[TASK OBJECTIVE]
Transcribe the listing word for word. Begin at its first line and end with the line containing "and the conclusion".
BEGIN
/-! ## §0 (G6 folded in) `GaugedBoundB8DZ`'s body with `u ∈ G` at every dented record cube from scalar clauses + real families — twin of `B8Prop6CubeMemberScalarGammaG` -/

open Classical in
/-- ★★ (RECORD TWIN of `B8Prop6CubeMemberScalarGammaG.gaugedBoundB8_cubeMember_scalar_γ_mem`, at the DENTED record member.) **PROPOSITION 6 (p. 99), (1.135)–(1.138) ∕ [15]
(152)–(153) AT EVERY DENTED RECORD CUBE WITH A `G`-VALUED GAUGE TRANSFORMATION, FROM THE SCALAR FLAT γ CLAUSES AND THE THREE REAL INEQUALITY FAMILIES — NO GAUGE-FIELD
HYPOTHESIS** ([Balaban1985Averaging] p. 20 «a Lie subgroup G of a unitary group U(N)»).  ✓`B8Prop6DentedCubeMemberScalarGammaRec.gaugedBoundB8D_dentedMember_scalar_γ` VERBATIM
(the four-line flat socket SERVED by `flat159Z_clause4_of_scalar_bdryβ`, `H59Dβ₁` SERVED by `flat159Z_clause_of_scalar_bdryβ` — both class-parametric `⊗ id` transfers,
`u`-free) except: the joint J-SU data `(τ) (hτ) {G H} (hGrp2) (hGrp3) (hGA : AvgClosedZ d L G) (hGH) (hGu) (hexpG)` are parameters, `U₀` is `G`-valued, and the conclusion
is `Node00.GaugedBoundB8DZ`'s body spelled out with `u ∈ G`, `v⁻¹u ∈ G`; over (G5) `gaugedBoundB8D_dentedMember_real_γ_mem`.
[cite: Balaban1985RegularSpaces, Prop. 6 (1.135)–(1.138) p.99, Thm 4 p.88, Prop. 3 p.87, Prop. 5 p.93, (1.58)–(1.59) p.86, (1.31) p.82; Balaban1985Variational, (148)–(153) p.301; Balaban1985Averaging, p.20; Balaban1985BackgroundPropagators, Thms 3.1–3.3 pp.397–399, p.394 («⊗ identity»); Balaban1987RG1, (0.3)–(0.4) pp.252–253] -/
theorem gaugedBoundB8D_dentedMember_scalar_γ_mem (τ : 𝔸 →L[ℂ] ℂ) (hτ : ∀ x y : 𝔸, τ (x * y) = τ (y * x)) (hd2 : 2 ≤ d) {L sL : ℕ} (hLs : L = 2 * sL + 1)
    (hs1 : 1 ≤ sL)
    {G H : Subgroup 𝔸ˣ} (hGrp2 : ∀ g ∈ H, ‖(g : 𝔸) - 1‖ ≤ 1 / 8 → τ (mlog (g : 𝔸)) = 0) (hGrp3 : ∀ S : 𝔸, τ S = 0 → expUnit S ∈ H)
    (hGA : AvgClosedZ d L G) (hGH : G ≤ H) (hGu : G ≤ unitaryUnits 𝔸)
    (hexpG : ∀ lam : Site d → 𝔸, (∀ x, IsSelfAdjoint (lam x)) → (∀ x, τ (lam x) = 0) → ∀ x, gaugeExp lam x ∈ G)
    {B₀ B₀' C₂ B₀'H B₂' BG BR Bbd : ℝ} (hB₀ : 0 < B₀)
    (hB₀' : 0 < B₀') (hB : 2 ≤ 5 * (d : ℝ) * L * B₀) (hC₂ : 2 * ((1 + 2 * gZ d L) * (2 * (131072 * ((d : ℝ) + 1) ^ 2) * (KZ d L) ^ 2)) * (L : ℝ) ^ 2 ≤ C₂)
    (hB₀'H : 0 < B₀'H) (hB₂' : 0 ≤ B₂') (hBG : 0 ≤ BG) (hBR : 0 ≤ BR) (hfree : 3 * (2 * (d : ℝ) * (L : ℝ) ^ 2) * BG * BR ≤ B₀')
    (hBbd : 0 ≤ Bbd) (hBd : 4 * Bbd ≤ ((d : ℝ) * L - 1) * B₀) :
    ∃ c₁ : ℝ, 0 < c₁ ∧ ∀ (η : ℝ), 0 < η → ∀ {K : ℕ} {Ω : ℕ → Set (Site d)} (c : CubeB8DZ d L K Ω),
      -- THE SCALAR FLAT FOUR-LINE (1.59) CLAUSE OF PROPOSITION 3's FRAME at the cube's top truncation `c.k`: ℂ-valued bond functions in the
      -- flat Landau gauge on the collars of `{□_j}`, exterior-collar allowance on each line ([4] Thm 3.3 at `U = 1` for `G(1)`, `H(1)`, a priori)
      (∀ φ : Site d → Fin d → ℂ,
        IsLandau138Z L c.k η (c.sq 0) c.lamS (1 : Site d → Fin d → ℂˣ) φ →
        (∀ (y : Site d) (τ : Fin d), (∀ j, j ≤ c.k → ¬ SideTouches (c.sq j) y τ) → φ y τ = 0) →
        msup L c.k η (-(1 : ℝ)) (fun j (b : Site d × Fin d) => SideTouches (c.sq j) b.1 b.2) (fun b => φ b.1 b.2)
          ≤ B₀ * (bondNorm L c.k η (-(3 : ℝ)) c.sq (fun x μ => Jcur η (1 : Site d → Fin d → ℂˣ) φ μ x)
            + wsup 1 (fun p : {p : ℕ × (Site d × Fin d) // p.1 ≤ c.k ∧ (p.2 ∈ c.lamBPT c.k p.1 ∨ (p.1 = 0 ∧ CrossB (c.sq 0) p.2))} =>
                linCovIterZ L (1 : Site d → Fin d → ℂˣ) (iEta η φ) p.1.1 p.1.2.1 p.1.2.2))
            + Bbd * msup L c.k η (-(1 : ℝ)) (fun j (b : Site d × Fin d) => j = 0 ∧ SideTouches (c.sq 0) b.1 b.2 ∧
                ¬ BondTouches (c.sq 0) b.1 b.2) (fun b => φ b.1 b.2) ∧
        msup L c.k η (-(2 : ℝ)) (fun j (t : Fin d × Fin d × Site d) => SideTouches (c.sq j) t.2.2 t.2.1)
            (fun t => covDerivFwd η (1 : Site d → Fin d → ℂˣ) t.1 (fun z => φ z t.2.1) t.2.2)
          ≤ B₀ * (bondNorm L c.k η (-(3 : ℝ)) c.sq (fun x μ => Jcur η (1 : Site d → Fin d → ℂˣ) φ μ x)
            + wsup 1 (fun p : {p : ℕ × (Site d × Fin d) // p.1 ≤ c.k ∧ (p.2 ∈ c.lamBPT c.k p.1 ∨ (p.1 = 0 ∧ CrossB (c.sq 0) p.2))} =>
                linCovIterZ L (1 : Site d → Fin d → ℂˣ) (iEta η φ) p.1.1 p.1.2.1 p.1.2.2))
            + Bbd * msup L c.k η (-(1 : ℝ)) (fun j (b : Site d × Fin d) => j = 0 ∧ SideTouches (c.sq 0) b.1 b.2 ∧
                ¬ BondTouches (c.sq 0) b.1 b.2) (fun b => φ b.1 b.2) ∧
        bondNorm L c.k η (-(3 : ℝ)) c.sq (fun x μ => pdiv η (1 : Site d → Fin d → ℂˣ) (plaqCovDeriv η (1 : Site d → Fin d → ℂˣ) φ) μ x)
          ≤ B₀ * (bondNorm L c.k η (-(3 : ℝ)) c.sq (fun x μ => Jcur η (1 : Site d → Fin d → ℂˣ) φ μ x)
            + wsup 1 (fun p : {p : ℕ × (Site d × Fin d) // p.1 ≤ c.k ∧ (p.2 ∈ c.lamBPT c.k p.1 ∨ (p.1 = 0 ∧ CrossB (c.sq 0) p.2))} =>
                linCovIterZ L (1 : Site d → Fin d → ℂˣ) (iEta η φ) p.1.1 p.1.2.1 p.1.2.2))
            + Bbd * msup L c.k η (-(1 : ℝ)) (fun j (b : Site d × Fin d) => j = 0 ∧ SideTouches (c.sq 0) b.1 b.2 ∧
                ¬ BondTouches (c.sq 0) b.1 b.2) (fun b => φ b.1 b.2) ∧
        bondNorm L c.k η (-(3 : ℝ)) c.sq (fun x μ => covLap η (1 : Site d → Fin d → ℂˣ) (fun z => φ z μ) x)
          ≤ B₀ * (bondNorm L c.k η (-(3 : ℝ)) c.sq (fun x μ => Jcur η (1 : Site d → Fin d → ℂˣ) φ μ x)
            + wsup 1 (fun p : {p : ℕ × (Site d × Fin d) // p.1 ≤ c.k ∧ (p.2 ∈ c.lamBPT c.k p.1 ∨ (p.1 = 0 ∧ CrossB (c.sq 0) p.2))} =>
                linCovIterZ L (1 : Site d → Fin d → ℂˣ) (iEta η φ) p.1.1 p.1.2.1 p.1.2.2))
            + Bbd * msup L c.k η (-(1 : ℝ)) (fun j (b : Site d × Fin d) => j = 0 ∧ SideTouches (c.sq 0) b.1 b.2 ∧
                ¬ BondTouches (c.sq 0) b.1 b.2) (fun b => φ b.1 b.2)) →
      ∀ (U₀ : Site d → Fin d → 𝔸ˣ), (∀ x κ, U₀ x κ ∈ G) → ∀ (α₀ : ℝ), 0 < α₀ → InAk L K η α₀ Ω U₀ →
      7 * d * (L : ℝ) ^ 2 * c.M * α₀ ≤ c₁ →
      -- the weights of `Q′ᵀwQ′` and THE THREE REAL INEQUALITY FAMILIES at every truncation `n ≤ k`, CENTRED labels (`Real123Block`)
      ∀ (w : ℕ → ℝ), (∀ j, 0 ≤ w j) →
      (∀ n, 1 ≤ n → n ≤ c.k → Real123Block L (flmZ L) η n w c.sq (c.lamST n) BG B₀'H B₂' BR) →
      -- THE SCALAR FLAT TWO-LINE (1.59) CLAUSE OF THEOREM 4's FRAME at every truncation `m ≤ c.k` (ℂ-valued, flat Landau gauge, collar allowance)
      (∀ m, 1 ≤ m → m ≤ c.k → ∀ φ : Site d → Fin d → ℂ,
        IsLandau138Z L m η (c.sq 0) (c.lamST m) (1 : Site d → Fin d → ℂˣ) φ →
        (∀ (y : Site d) (τ : Fin d), (∀ j, j ≤ m → ¬ SideTouches (c.sq j) y τ) → φ y τ = 0) →
        msup L m η (-(1 : ℝ)) (fun j (b : Site d × Fin d) => SideTouches (c.sq j) b.1 b.2) (fun b => φ b.1 b.2)
          ≤ B₀ * (bondNorm L m η (-(3 : ℝ)) c.sq (fun x μ => Jcur η (1 : Site d → Fin d → ℂˣ) φ μ x)
            + wsup 1 (fun p : {p : ℕ × (Site d × Fin d) // p.1 ≤ m ∧ (p.2 ∈ c.lamBPT m p.1 ∨ (p.1 = 0 ∧ CrossB (c.sq 0) p.2))} =>
                linCovIterZ L (1 : Site d → Fin d → ℂˣ) (iEta η φ) p.1.1 p.1.2.1 p.1.2.2))
            + Bbd * msup L m η (-(1 : ℝ)) (fun j (b : Site d × Fin d) => j = 0 ∧ SideTouches (c.sq 0) b.1 b.2 ∧
                ¬ BondTouches (c.sq 0) b.1 b.2) (fun b => φ b.1 b.2) ∧
        msup L m η (-(2 : ℝ)) (fun j (t : Fin d × Fin d × Site d) => SideTouches (c.sq j) t.2.2 t.2.1)
            (fun t => covDerivFwd η (1 : Site d → Fin d → ℂˣ) t.1 (fun z => φ z t.2.1) t.2.2)
          ≤ B₀ * (bondNorm L m η (-(3 : ℝ)) c.sq (fun x μ => Jcur η (1 : Site d → Fin d → ℂˣ) φ μ x)
            + wsup 1 (fun p : {p : ℕ × (Site d × Fin d) // p.1 ≤ m ∧ (p.2 ∈ c.lamBPT m p.1 ∨ (p.1 = 0 ∧ CrossB (c.sq 0) p.2))} =>
                linCovIterZ L (1 : Site d → Fin d → ℂˣ) (iEta η φ) p.1.1 p.1.2.1 p.1.2.2))
            + Bbd * msup L m η (-(1 : ℝ)) (fun j (b : Site d × Fin d) => j = 0 ∧ SideTouches (c.sq 0) b.1 b.2 ∧
                ¬ BondTouches (c.sq 0) b.1 b.2) (fun b => φ b.1 b.2)) →
      ∃ u : Site d → 𝔸ˣ, (∀ x, u x ∈ G) ∧ (∀ x, x ∉ c.sq 0 → u x = 1) ∧
        Restr129Z L c.k c.lamS (1 : Site d → Fin d → 𝔸ˣ) u ∧
        IsLandau138WZ L c.k η (c.sq 0) c.lamS (1 : Site d → Fin d → 𝔸ˣ) (c.fixed U₀ u) ∧
        (∀ j, j ≤ c.k → ∀ b ∈ {b : Site d × Fin d | SideTouches (c.sq j) b.1 b.2},
          c.fixed U₀ u b.1 b.2 = cfgExp η (logCfg η (c.fixed U₀ u)) b.1 b.2 ∧ IsSelfAdjoint (logCfg η (c.fixed U₀ u) b.1 b.2) ∧
            ‖logCfg η (c.fixed U₀ u) b.1 b.2‖ ≤ (7 * d * (L : ℝ) ^ 2 * (5 * (d : ℝ) * L * B₀) * c.M * α₀) * ((L : ℝ) ^ j * η)⁻¹) ∧
        (∀ x, ((c.vfix U₀)⁻¹ * u) x ∈ G) ∧
        AgreeOn (tlo L (tLo c.a c.ρ) c.k) (thi L (tHi c.a c.M c.ρ) c.k) (gaugeAct ((c.vfix U₀)⁻¹ * u)⁻¹ U₀) (c.fixed U₀ u) ∧
        msup L c.k η (-(2 : ℝ)) (fun j (t : Fin d × Fin d × Site d) => SideTouches (c.sq j) t.2.2 t.2.1)
            (fun t => covDerivFwd η (1 : Site d → Fin d → 𝔸ˣ) t.1 (fun z => c.expo η U₀ u z t.2.1) t.2.2) ≤ (7 * d * (L : ℝ) ^ 2 * (5 * (d : ℝ) * L * B₀) * c.M * α₀) ∧
        bondNorm L c.k η (-(3 : ℝ)) c.sq
            (fun x μ => pdiv η (1 : Site d → Fin d → 𝔸ˣ) (plaqCovDeriv η (1 : Site d → Fin d → 𝔸ˣ) (c.expo η U₀ u)) μ x) ≤ (7 * d * (L : ℝ) ^ 2 * (5 * (d : ℝ) * L * B₀) * c.M * α₀) ∧
        bondNorm L c.k η (-(3 : ℝ)) c.sq (fun x μ => covLap η (1 : Site d → Fin d → 𝔸ˣ) (fun z => c.expo η U₀ u z μ) x) ≤ (7 * d * (L : ℝ) ^ 2 * (5 * (d : ℝ) * L * B₀) * c.M * α₀) ∧
        (∀ (x : Site d) (μ : Fin d), bLoZ L c.a 0 0 ≤ x → x + e μ ≤ bHiZ L c.a c.M 0 0 → c.inTop x → c.inTop (x + e μ) →
          logCovIterZ L (1 : Site d → Fin d → 𝔸ˣ) (iEta η (c.expo η U₀ u)) c.k x μ = mlog ((avgIterZ L (c.axial U₀) c.k x μ : 𝔸ˣ) : 𝔸)) := by
  have hL1 : 1 ≤ L := by omega
  have hLpos : (0 : ℝ) < L := by exact_mod_cast hL1
  have hdpos : (0 : ℝ) < d := by exact_mod_cast (lt_of_lt_of_le (by norm_num) hd2 : 0 < d)
  obtain ⟨c₁, hc₁, GR⟩ := gaugedBoundB8D_dentedMember_real_γ_mem (𝔸 := 𝔸) τ hτ hd2 hLs hs1 hGrp2 hGrp3 hGA hGH hGu hexpG hB₀ hB₀' hB hC₂ (cB9 := 1 / 2)
    (by norm_num) hB₀'H hB₂' hBG
    hBR hfree hBbd hBd
  -- the allowance of the step datum's exponents is `Kc·(L³α₀ + 6dL²Mα₀) ≤ Kc·7dL²Mα₀`; below `1/(2Kc)` it is `≤ 1/2`, as the `⊗ id` transfer wants
  set Kc : ℝ := 2 * (L * (5 * (d : ℝ) * L * B₀)) + 8 * (8 * B₀' * (5 * (d : ℝ) * L * B₀)) with hKc_def
  have hKc : 0 < Kc := by positivity
  refine ⟨min c₁ (1 / (2 * Kc)), lt_min hc₁ (by positivity), ?_⟩
  intro η hη K Ω c SC4 U₀ hU₀ α₀ hα hAK hs w hw REAL SC2
  have hLdM : (L : ℝ) ≤ d * c.M := by exact_mod_cast c.L_le_dM
  have hs1 : 7 * d * (L : ℝ) ^ 2 * c.M * α₀ ≤ c₁ := hs.trans (min_le_left _ _)
  have hsK : (L : ℝ) ^ 3 * α₀ + 6 * d * (L : ℝ) ^ 2 * c.M * α₀ ≤ 1 / (2 * Kc) :=
    (smallness_134 hLpos hα hLdM hs).trans (min_le_right _ _)
  have hcoef : 2 * (L * (5 * (d : ℝ) * L * B₀ * (((L : ℝ) ^ 3 * α₀) + (6 * d * (L : ℝ) ^ 2 * c.M * α₀)))) +
      8 * (8 * B₀' * (5 * (d : ℝ) * L * B₀) * (((L : ℝ) ^ 3 * α₀) + (6 * d * (L : ℝ) ^ 2 * c.M * α₀))) =
      Kc * ((L : ℝ) ^ 3 * α₀ + 6 * d * (L : ℝ) ^ 2 * c.M * α₀) := by rw [hKc_def]; ring
  have hc0 : 0 ≤ 2 * (L * (5 * (d : ℝ) * L * B₀ * (((L : ℝ) ^ 3 * α₀) + (6 * d * (L : ℝ) ^ 2 * c.M * α₀)))) +
      8 * (8 * B₀' * (5 * (d : ℝ) * L * B₀) * (((L : ℝ) ^ 3 * α₀) + (6 * d * (L : ℝ) ^ 2 * c.M * α₀))) := by
    rw [hcoef]; positivity
  have hchalf : 2 * (L * (5 * (d : ℝ) * L * B₀ * (((L : ℝ) ^ 3 * α₀) + (6 * d * (L : ℝ) ^ 2 * c.M * α₀)))) +
      8 * (8 * B₀' * (5 * (d : ℝ) * L * B₀) * (((L : ℝ) ^ 3 * α₀) + (6 * d * (L : ℝ) ^ 2 * c.M * α₀))) ≤ 1 / 2 := by
    rw [hcoef]
    calc Kc * ((L : ℝ) ^ 3 * α₀ + 6 * d * (L : ℝ) ^ 2 * c.M * α₀) ≤ Kc * (1 / (2 * Kc)) := mul_le_mul_of_nonneg_left hsK hKc.le
      _ = 1 / 2 := by field_simp
  refine GR η hη c ?_ U₀ hU₀ α₀ hα hAK hs1 w hw REAL ?_
  · -- the flat four-line socket at the cube from the scalar four-line clause (`⊗ id`, this seat's `flat159_clause4_of_scalar_bdryβ`)
    intro α₀' α₂ _ _ hα₂ hα₂c W _ _ _ hLan A' _ hWA hA0
    exact flat159Z_clause4_of_scalar_bdryβ hd2 hLs hη c.k c.sq c.lamS
      (c.lamBPT c.k) hB₀.le hBbd hα₂.le hα₂c SC4 W A' hLan hWA hA0
  · -- `H59Dβ₁` from the scalar two-line γ clause at every truncation (this seat's `flat159_clause_of_scalar_bdryβ`)
    intro m hm1 hmk u W A' hu huS hW h129 hLan hsa hWA hA0
    exact flat159Z_clause_of_scalar_bdryβ hd2 hLs hη m c.sq (c.lamST m)
      (c.lamBPT m) hB₀.le hBbd hc0 hchalf (SC2 m hm1 hmk) W A' hLan hWA hA0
END
[REPLY]
/-! ## §0 (G6 folded in) `GaugedBoundB8DZ`'s body with `u ∈ G` at every dented record cube from scalar clauses + real families — twin of `B8Prop6CubeMemberScalarGammaG` -/

open Classical in
/-- ★★ (RECORD TWIN of `B8Prop6CubeMemberScalarGammaG.gaugedBoundB8_cubeMember_scalar_γ_mem`, at the DENTED record member.) **PROPOSITION 6 (p. 99), (1.135)–(1.138) ∕ [15]
(152)–(153) AT EVERY DENTED RECORD CUBE WITH A `G`-VALUED GAUGE TRANSFORMATION, FROM THE SCALAR FLAT γ CLAUSES AND THE THREE REAL INEQUALITY FAMILIES — NO GAUGE-FIELD
HYPOTHESIS** ([Balaban1985Averaging] p. 20 «a Lie subgroup G of a unitary group U(N)»).  ✓`B8Prop6DentedCubeMemberScalarGammaRec.gaugedBoundB8D_dentedMember_scalar_γ` VERBATIM
(the four-line flat socket SERVED by `flat159Z_clause4_of_scalar_bdryβ`, `H59Dβ₁` SERVED by `flat159Z_clause_of_scalar_bdryβ` — both class-parametric `⊗ id` transfers,
`u`-free) except: the joint J-SU data `(τ) (hτ) {G H} (hGrp2) (hGrp3) (hGA : AvgClosedZ d L G) (hGH) (hGu) (hexpG)` are parameters, `U₀` is `G`-valued, and the conclusion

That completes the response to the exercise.